Let's have another look at the code we use for defining modules:
// Dragon.js
define('Dragon', function(){
var Dragon = function(){
console.log('A new dragon (1)');
}
return Dragon;
});
Dragons have brains. So we need to add some code here to reference the brain module:
// Dragon.js
define('Dragon', function(){
var Dragon = function(){
console.log('A new dragon (5)');
var dragon = this;
require(['Brain'], function(Brain){
dragon.brain = new Brain();
});
console.log(this.brain);
}
return Dragon;
});
Hmm, that's still not so great.
We know at the start of the dragon definition that we're going to want to use the Brain module. So maybe we could use the same technique as with require
to specify our dependencies for the whole module:
// Dragon.js
define('Dragon', ['Brain'], function(Brain){
var Dragon = function(){
console.log('A new dragon (6)');
dragon.brain = new Brain();
console.log(this.brain);
}
return Dragon;
});
The code mini-require.js
now looks a bit like this:
// mini-require.js
var _moduleStore = {};
var _todos = [];
function define(moduleName, dependencies, moduleFactory) {
require(dependencies, function(){
_moduleStore[moduleName] = moduleFactory;
})
}
function require(dependencies, callback) {
_todos.push({
dependencies: dependencies,
callback: callback,
resolved: false
})
dependencies.forEach(function(moduleName){
if (!document.querySelectorAll('[data-module-name=' + moduleName + ']').length) {
var scriptElement = document.createElement('script');
scriptElement.src = 'js/' + moduleName + '.js';
scriptElement.setAttribute('data-module-name', moduleName);
scriptElement.addEventListener("load", function(){
setTimeout(_resolve, 0);
});
document.body.appendChild(scriptElement);
}
});
_resolve();
}
function _resolve(){
_todos.forEach(function(todo){
if (!todo.resolved) {
var dependencies = todo.dependencies;
var availableDependencies = dependencies.filter(function(moduleName) {
return !!(_moduleStore[moduleName]);
});
if (availableDependencies.length === dependencies.length) {
modules = dependencies.map(function(moduleName){
return _moduleStore[moduleName].apply(this, modules);
});
todo.callback.apply(this, modules);
todo.resolved = true;
}
}
});
}
Now we're cooking. In fact, the define
and require
functions are starting to look quite similar:
require(['modA', 'modB', 'modC'], function(modA, modB, modC){
// code that uses the modules
});
define('newModule', ['modA', 'modB', 'modC'], function(modA, modB, modC){
// code that uses the modules,
// and also defines newModule
});
Why don't we merge the two together into a single function, that can take either 2 or 3 parameters? If we call that single function define
, what we have just derived is effectively the Asynchronous Module Definition (AMD).

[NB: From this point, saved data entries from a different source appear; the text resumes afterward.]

import Mathlib
import Summits.NavierStokesRegularity.NavierStokesRegularity.Theorems.EulerZoomLiouvillePowerGaugeEulerLiouvilleSwirlCapacityPlaneLogKernel
import HarnessLib

/-!
# Crux `EulerZoomLiouville.PowerGaugeEulerLiouville` (stmt-NavierStokesRegularity-19832), line `swirl-capacity`, stub D2 (log-sharp form) —
# tool 4: THE PLANAR LOGARITHMIC CAPACITY INEQUALITY FROM A RAY BOUND

Route №10 `EulerZoomLiouville` (NavierStokesRegularity), crux E, line `swirl-capacity`, registered stub `stub_axisCapacityFloor` (D2, log-sharp).
ABSTRACT POTENTIAL DUALITY.  Let `B` be a measurable subset of the disc `|·| ≤ R`, `g ≥ 0` measurable on `B` (think `g = ‖∇u‖` on a box), and
`S ⊆ B` a measurable set of area `≥ L > 0` on which the RAY BOUND `c ≤ ∫_B g(x) dA(x)/|x − y|` holds (`y ∈ S`; for a compactly supported `u` with
`u ≥ γ₀` on `S` this is the ray representation with `c = 2πγ₀`; for a function vanishing on a line it is the sector version with `c = πγ₀/3`).
Then (`lintegral_sq_ge_of_ray_bound`)
`∫_B g² ≥ c² / (2π (3 + log (16πR²/L)))`:
integrate the ray bound over `S` (`c|S| ≤ ∫_B g · U_S`, `U_S(x) = ∫_S dA(y)/|x−y|`, Tonelli), Cauchy–Schwarz, and the double two-pole bound
`‖U_S‖²_{L²(B)} ≤ ∬_{S×S} K ≤ 2π|S|²(3 + log(16πR²/|S|))` of `…SwirlCapacityPlaneLogKernel.doublePole_le`; the `|S|²` cancels and only the
LOGARITHM of `R²/|S|` survives — the planar logarithmic capacity of an arbitrary measurable set (cf. Maz'ya's capacity–area inequality), by
elementary potential theory.

WHAT THIS IS NOT: not NS, not the crux, not yet D2 — a `--supports` tool for stmt-19832 (pure real analysis in the plane); no summit statement is
proved here.  [folklore; cf. Mazja1985 §2.2.3 (6)]
-/

noncomputable section

-- flat `Theorems/<Route><Decl>…` files of one crux share the namespace of the crux (tree convention)
set_option linter.dupNamespace false

open MeasureTheory Set Filter Topology Metric Function Real
open scoped NNReal ENNReal

namespace Summit.NavierStokesRegularity.NavierStokesRegularity.Theorems.PowerGaugeEulerLiouville.SwirlCapacity

/-- The Newtonian kernel `(x, y) ↦ |x − y|⁻¹` (real-valued, `0` on the diagonal) is measurable on `ℂ × ℂ`, in `ℝ≥0∞`. [folklore] -/
theorem measurable_kernel : Measurable fun p : ℂ × ℂ => ENNReal.ofReal ‖p.1 - p.2‖⁻¹ :=
  ENNReal.measurable_ofReal.comp ((continuous_fst.sub continuous_snd).norm.measurable.inv)

/-- **THE PLANAR LOGARITHMIC CAPACITY INEQUALITY FROM A RAY BOUND.**  `B ⊆ B̄(0,R)`, `g` measurable, `S ⊆ B` measurable with
`|S| ≥ L > 0`, and for every `y ∈ S` the ray bound `c ≤ ∫_B g(x) |x − y|⁻¹ dA(x)` (`c > 0`).  Then
`c² / (2π (3 + log (16πR²/L))) ≤ ∫_B g²`. [folklore] -/
theorem lintegral_sq_ge_of_ray_bound {R c L : ℝ} (hR : 0 < R) (hc : 0 < c) (hL : 0 < L)
    {B S : Set ℂ} (hSm : MeasurableSet S) (hSB : S ⊆ B) (hBR : B ⊆ closedBall (0 : ℂ) R)
    {g : ℂ → ℝ≥0∞} (hg : Measurable g)
    (hray : ∀ y ∈ S, ENNReal.ofReal c ≤ ∫⁻ x in B, g x * ENNReal.ofReal ‖x - y‖⁻¹)
    (hLS : ENNReal.ofReal L ≤ volume S) :
    ENNReal.ofReal (c ^ 2 / (2 * π * (3 + Real.log (16 * π * R ^ 2 / L)))) ≤ ∫⁻ x in B, g x ^ 2 := by
  -- the area of `S`
  have hSR : S ⊆ closedBall (0 : ℂ) R := hSB.trans hBR
  obtain ⟨hSfin, hmle⟩ := volume_toReal_le_of_subset_closedBall hR hSR
  set m : ℝ := (volume S).toReal with hm
  have hmS : volume S = ENNReal.ofReal m := (ENNReal.ofReal_toReal hSfin).symm
  have hLm : L ≤ m := by
    have := ENNReal.toReal_mono hSfin hLS
    rwa [ENNReal.toReal_ofReal hL.le] at this
  have hm0 : 0 < m := hL.trans_le hLm
  -- the logarithms
  have hℓL : Real.log 16 ≤ Real.log (16 * π * R ^ 2 / L) := by
    refine Real.log_le_log (by norm_num) ?_
    rw [le_div_iff₀ hL]
    nlinarith [Real.pi_gt_three, hLm, hmle]
  have hlog16 : 0 < Real.log 16 := Real.log_pos (by norm_num)
  have hℓpos : 0 < 3 + Real.log (16 * π * R ^ 2 / L) := by linarith
  have hℓmono : Real.log (16 * π * R ^ 2 / m) ≤ Real.log (16 * π * R ^ 2 / L) := by
    refine Real.log_le_log (by positivity) ?_
    exact div_le_div_of_nonneg_left (by positivity) hL hLm
  -- the energy; trivial if infinite
  set E : ℝ≥0∞ := ∫⁻ x in B, g x ^ 2 with hE
  rcases eq_or_ne E ⊤ with hEtop | hEtop
  · rw [hEtop]; exact le_top
  -- the potential of `S`
  set k : ℂ → ℂ → ℝ≥0∞ := fun x y => ENNReal.ofReal ‖x - y‖⁻¹ with hk
  have hkm : Measurable (uncurry k) := measurable_kernel
  have hkm2 : ∀ x, Measurable (k x) := fun x => hkm.comp (measurable_const.prodMk measurable_id)
  set U : ℂ → ℝ≥0∞ := fun x => ∫⁻ y in S, k x y with hU
  have hUm : Measurable U := Measurable.lintegral_prod_right' (ν := volume.restrict S) hkm
  -- step 1: integrate the ray bound over `S` and swap (Tonelli)
  have h1 : ENNReal.ofReal c * volume S ≤ ∫⁻ x in B, g x * U x := by
    have hsw : AEMeasurable (uncurry fun (y : ℂ) (x : ℂ) => g x * k x y)
        ((volume.restrict S).prod (volume.restrict B)) := by
      refine Measurable.aemeasurable ?_
      exact (hg.comp measurable_snd).mul (hkm.comp (measurable_snd.prodMk measurable_fst))
    calc ENNReal.ofReal c * volume S = ∫⁻ _ in S, ENNReal.ofReal c := (setLIntegral_const S _).symm
      _ ≤ ∫⁻ y in S, ∫⁻ x in B, g x * k x y := setLIntegral_mono' hSm fun y hy => hray y hy
      _ = ∫⁻ x in B, ∫⁻ y in S, g x * k x y := lintegral_lintegral_swap hsw
      _ = ∫⁻ x in B, g x * U x := by
          refine lintegral_congr fun x => ?_
          rw [lintegral_const_mul _ (hkm2 x)]
  -- step 2: Cauchy–Schwarz
  have h2 : ∫⁻ x in B, g x * U x ≤ E ^ (1 / 2 : ℝ) * (∫⁻ x in B, U x ^ 2) ^ (1 / 2 : ℝ) := by
    have h := ENNReal.lintegral_mul_le_Lp_mul_Lq (volume.restrict B) Real.HolderConjugate.two_two hg.aemeasurable hUm.aemeasurable
    simp only [Pi.mul_apply, ENNReal.rpow_two] at h
    exact h
  -- step 3: `‖U‖²_{L²(B)}` is the double two-pole integral
  have h3 : ∫⁻ x in B, U x ^ 2 ≤ ENNReal.ofReal (2 * π * m ^ 2 * (3 + Real.log (16 * π * R ^ 2 / m))) := by
    have hprod : ∀ x, U x ^ 2 = ∫⁻ y in S, ∫⁻ y' in S, k x y * k x y' := by
      intro x
      rw [sq, hU]
      beta_reduce
      rw [← lintegral_mul_const _ (hkm2 x)]
      refine lintegral_congr fun y => ?_
      rw [lintegral_const_mul _ (hkm2 x)]
    -- measurability for the two swaps
    have hm3 : Measurable fun q : (ℂ × ℂ) × ℂ => k q.1.1 q.1.2 * k q.1.1 q.2 :=
      (hkm.comp measurable_fst).mul (hkm.comp ((measurable_fst.comp measurable_fst).prodMk measurable_snd))
    have hinner_m : Measurable fun p : ℂ × ℂ => ∫⁻ y' in S, k p.1 p.2 * k p.1 y' :=
      Measurable.lintegral_prod_right' (ν := volume.restrict S) hm3
    have hsw1 : AEMeasurable (uncurry fun (x : ℂ) (y : ℂ) => ∫⁻ y' in S, k x y * k x y')
        ((volume.restrict B).prod (volume.restrict S)) := hinner_m.aemeasurable
    have hsw2 : ∀ y, AEMeasurable (uncurry fun (x : ℂ) (y' : ℂ) => k x y * k x y')
        ((volume.restrict B).prod (volume.restrict S)) := by
      intro y
      refine Measurable.aemeasurable ?_
      exact (hkm.comp (measurable_fst.prodMk measurable_const)).mul (hkm.comp (measurable_fst.prodMk measurable_snd))
    calc ∫⁻ x in B, U x ^ 2 = ∫⁻ x in B, ∫⁻ y in S, ∫⁻ y' in S, k x y * k x y' := lintegral_congr fun x => hprod x
      _ = ∫⁻ y in S, ∫⁻ x in B, ∫⁻ y' in S, k x y * k x y' := lintegral_lintegral_swap hsw1
      _ = ∫⁻ y in S, ∫⁻ y' in S, ∫⁻ x in B, k x y * k x y' := by
          refine lintegral_congr fun y => ?_
          exact lintegral_lintegral_swap (hsw2 y)
      _ ≤ ∫⁻ y in S, ∫⁻ y' in S, ∫⁻ x in closedBall (0 : ℂ) R, ENNReal.ofReal (‖x - y‖⁻¹ * ‖x - y'‖⁻¹) := by
          refine lintegral_mono fun y => lintegral_mono fun y' => ?_
          refine (lintegral_mono_set hBR).trans (le_of_eq ?_)
          refine lintegral_congr fun x => ?_
          rw [hk]
          beta_reduce
          rw [← ENNReal.ofReal_mul (inv_nonneg.2 (norm_nonneg _))]
      _ ≤ ENNReal.ofReal (2 * π * m ^ 2 * (3 + Real.log (16 * π * R ^ 2 / m))) := doublePole_le hR hSm hSR hm0
  -- step 4: put together and cancel `m²`
  have hlogm : 0 ≤ 3 + Real.log (16 * π * R ^ 2 / m) := by
    have : Real.log 16 ≤ Real.log (16 * π * R ^ 2 / m) := by
      refine Real.log_le_log (by norm_num) ?_
      rw [le_div_iff₀ hm0]
      nlinarith [Real.pi_gt_three, hmle]
    linarith
  set Φ : ℝ := 2 * π * m ^ 2 * (3 + Real.log (16 * π * R ^ 2 / L)) with hΦ
  have hΦ0 : 0 < Φ := by positivity
  have h3' : ∫⁻ x in B, U x ^ 2 ≤ ENNReal.ofReal Φ :=
    h3.trans (ENNReal.ofReal_le_ofReal (by rw [hΦ]; gcongr))
  have hchain : ENNReal.ofReal (c * m) ≤ E ^ (1 / 2 : ℝ) * ENNReal.ofReal Φ ^ (1 / 2 : ℝ) := by
    calc ENNReal.ofReal (c * m) = ENNReal.ofReal c * volume S := by rw [hmS, ENNReal.ofReal_mul hc.le]
      _ ≤ ∫⁻ x in B, g x * U x := h1
      _ ≤ E ^ (1 / 2 : ℝ) * (∫⁻ x in B, U x ^ 2) ^ (1 / 2 : ℝ) := h2
      _ ≤ E ^ (1 / 2 : ℝ) * ENNReal.ofReal Φ ^ (1 / 2 : ℝ) := by gcongr
  -- square
  have hsq : ENNReal.ofReal (c * m) ^ 2 ≤ E * ENNReal.ofReal Φ := by
    have h := mul_le_mul' hchain hchain
    have e1 : E ^ (1 / 2 : ℝ) * ENNReal.ofReal Φ ^ (1 / 2 : ℝ) * (E ^ (1 / 2 : ℝ) * ENNReal.ofReal Φ ^ (1 / 2 : ℝ)) =
        E * ENNReal.ofReal Φ := by
      have hE2 : E ^ (1 / 2 : ℝ) * E ^ (1 / 2 : ℝ) = E := by
        rw [← ENNReal.rpow_add_of_nonneg _ _ (by norm_num) (by norm_num)]; norm_num
      have hΦ2 : ENNReal.ofReal Φ ^ (1 / 2 : ℝ) * ENNReal.ofReal Φ ^ (1 / 2 : ℝ) = ENNReal.ofReal Φ := by
        rw [← ENNReal.rpow_add_of_nonneg _ _ (by norm_num) (by norm_num)]; norm_num
      calc E ^ (1 / 2 : ℝ) * ENNReal.ofReal Φ ^ (1 / 2 : ℝ) * (E ^ (1 / 2 : ℝ) * ENNReal.ofReal Φ ^ (1 / 2 : ℝ))
          = (E ^ (1 / 2 : ℝ) * E ^ (1 / 2 : ℝ)) * (ENNReal.ofReal Φ ^ (1 / 2 : ℝ) * ENNReal.ofReal Φ ^ (1 / 2 : ℝ)) := by ring
        _ = E * ENNReal.ofReal Φ := by rw [hE2, hΦ2]
    rw [sq, ← e1]
    exact h
  -- read off in `ℝ`
  set e : ℝ := E.toReal with he
  have hEe : E = ENNReal.ofReal e := (ENNReal.ofReal_toReal hEtop).symm
  rw [hEe, ← ENNReal.ofReal_pow (by positivity), ← ENNReal.ofReal_mul ENNReal.toReal_nonneg] at hsq
  have hsq' : (c * m) ^ 2 ≤ e * Φ := (ENNReal.ofReal_le_ofReal_iff (by positivity)).1 hsq
  rw [hEe]
  refine ENNReal.ofReal_le_ofReal ?_
  rw [div_le_iff₀ (by positivity)]
  -- `(c m)² ≤ e · 2π m² (3 + ℓ)` ⇒ `c² ≤ e · 2π (3 + ℓ)`
  have hm2 : 0 < m ^ 2 := by positivity
  have key : c ^ 2 * m ^ 2 ≤ (e * (2 * π * (3 + Real.log (16 * π * R ^ 2 / L)))) * m ^ 2 := by
    calc c ^ 2 * m ^ 2 = (c * m) ^ 2 := by ring
      _ ≤ e * Φ := hsq'
      _ = (e * (2 * π * (3 + Real.log (16 * π * R ^ 2 / L)))) * m ^ 2 := by rw [hΦ]; ring
  exact le_of_mul_le_mul_right key hm2

end Summit.NavierStokesRegularity.NavierStokesRegularity.Theorems.PowerGaugeEulerLiouville.SwirlCapacity

end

(I'm not actually going to write that final version of define
here, because the final step is a bit longer than the previous ones.)
AMD is a public specification. RequireJS is a library that implements the standard. (There are others, e.g. curl and dojo.) The implementations vary in details and features, but at their core they all have the same define
function:
define(id?, dependencies?, factory)
Which means that you can write your code in a consistent, structured style:
A named module with dependencies:
define('Dragon', ['Brain'], function(Brain){
var Dragon = function(){
this.brain = new Brain();
}
return Dragon;
});
Or an anonymous block with dependencies:
define(
['Dragon', 'Kitty', 'Map', 'Brain'],
function(Dragon, Kitty, Map) {
var dragon = new Dragon();
var kitty = new Kitty();
var map = new Map();
}
);
In the examples above, the module's factory function has always returned a constructor function for creating new objects, but you can have the module return anything you like:
// An object
define('translations', [], function(){
var t = {
"en": {
"kitty": "kitty",
"dragon": "dragon"
},
"nl": {
"kitty": "poesje",
"dragon": "draak"
}
}
return t;
});
// A string
define('VERSION', [], function(){
return '0.1.16';
});
RequireJS even allows you to collapse your initial script include down to a single line. Instead of:
<script src="js/mini-require.js"></script>
<script src="js/main.js"></script>
you can write a single like like this:
<script src="lib/require.js" data-main="js/main.js"></script>
When RequireJS has finished loading, it will go and retrieve main.js
, and then start on its dependencies.
Set a base URL, and the download paths for all modules will be resolved relative to that URL:
require.config({
baseUrl: '/static/0.1.6/datawarehouse/js'
});
define([
'models/Query', // /static/0.1.6/datawarehouse/js/models/Query.js
'views/ProgressView' // /static/0.1.6/datawarehouse/js/views/ProgressView.js
], function(
Query,
ProgressView
){
// Such code
});
You can also specify named paths, which are useful for library dependencies:
require.config({
baseUrl: '/static/0.1.6/datawarehouse/js',
paths: {
'jquery': '../vendor/js/jquery/jquery-2.0.3.min'
}
});
define([
'jquery', // /static/0.1.6/datawarehouse/vendor/js/jquery/jquery-2.0.3.min.js
'models/Query', // /static/0.1.6/datawarehouse/js/models/Query.js
'views/ProgressView' // /static/0.1.6/datawarehouse/js/views/ProgressView.js
], function(
$,
Query,
ProgressView
){
// Many dependancy
});
By using a named path, you can just reference the module jquery
in your array of dependencies in code, and change it once in the config block when you want to upgrade to the next version. Or you could drop in a replacement library like Zepto and see how things cheerfully blow up.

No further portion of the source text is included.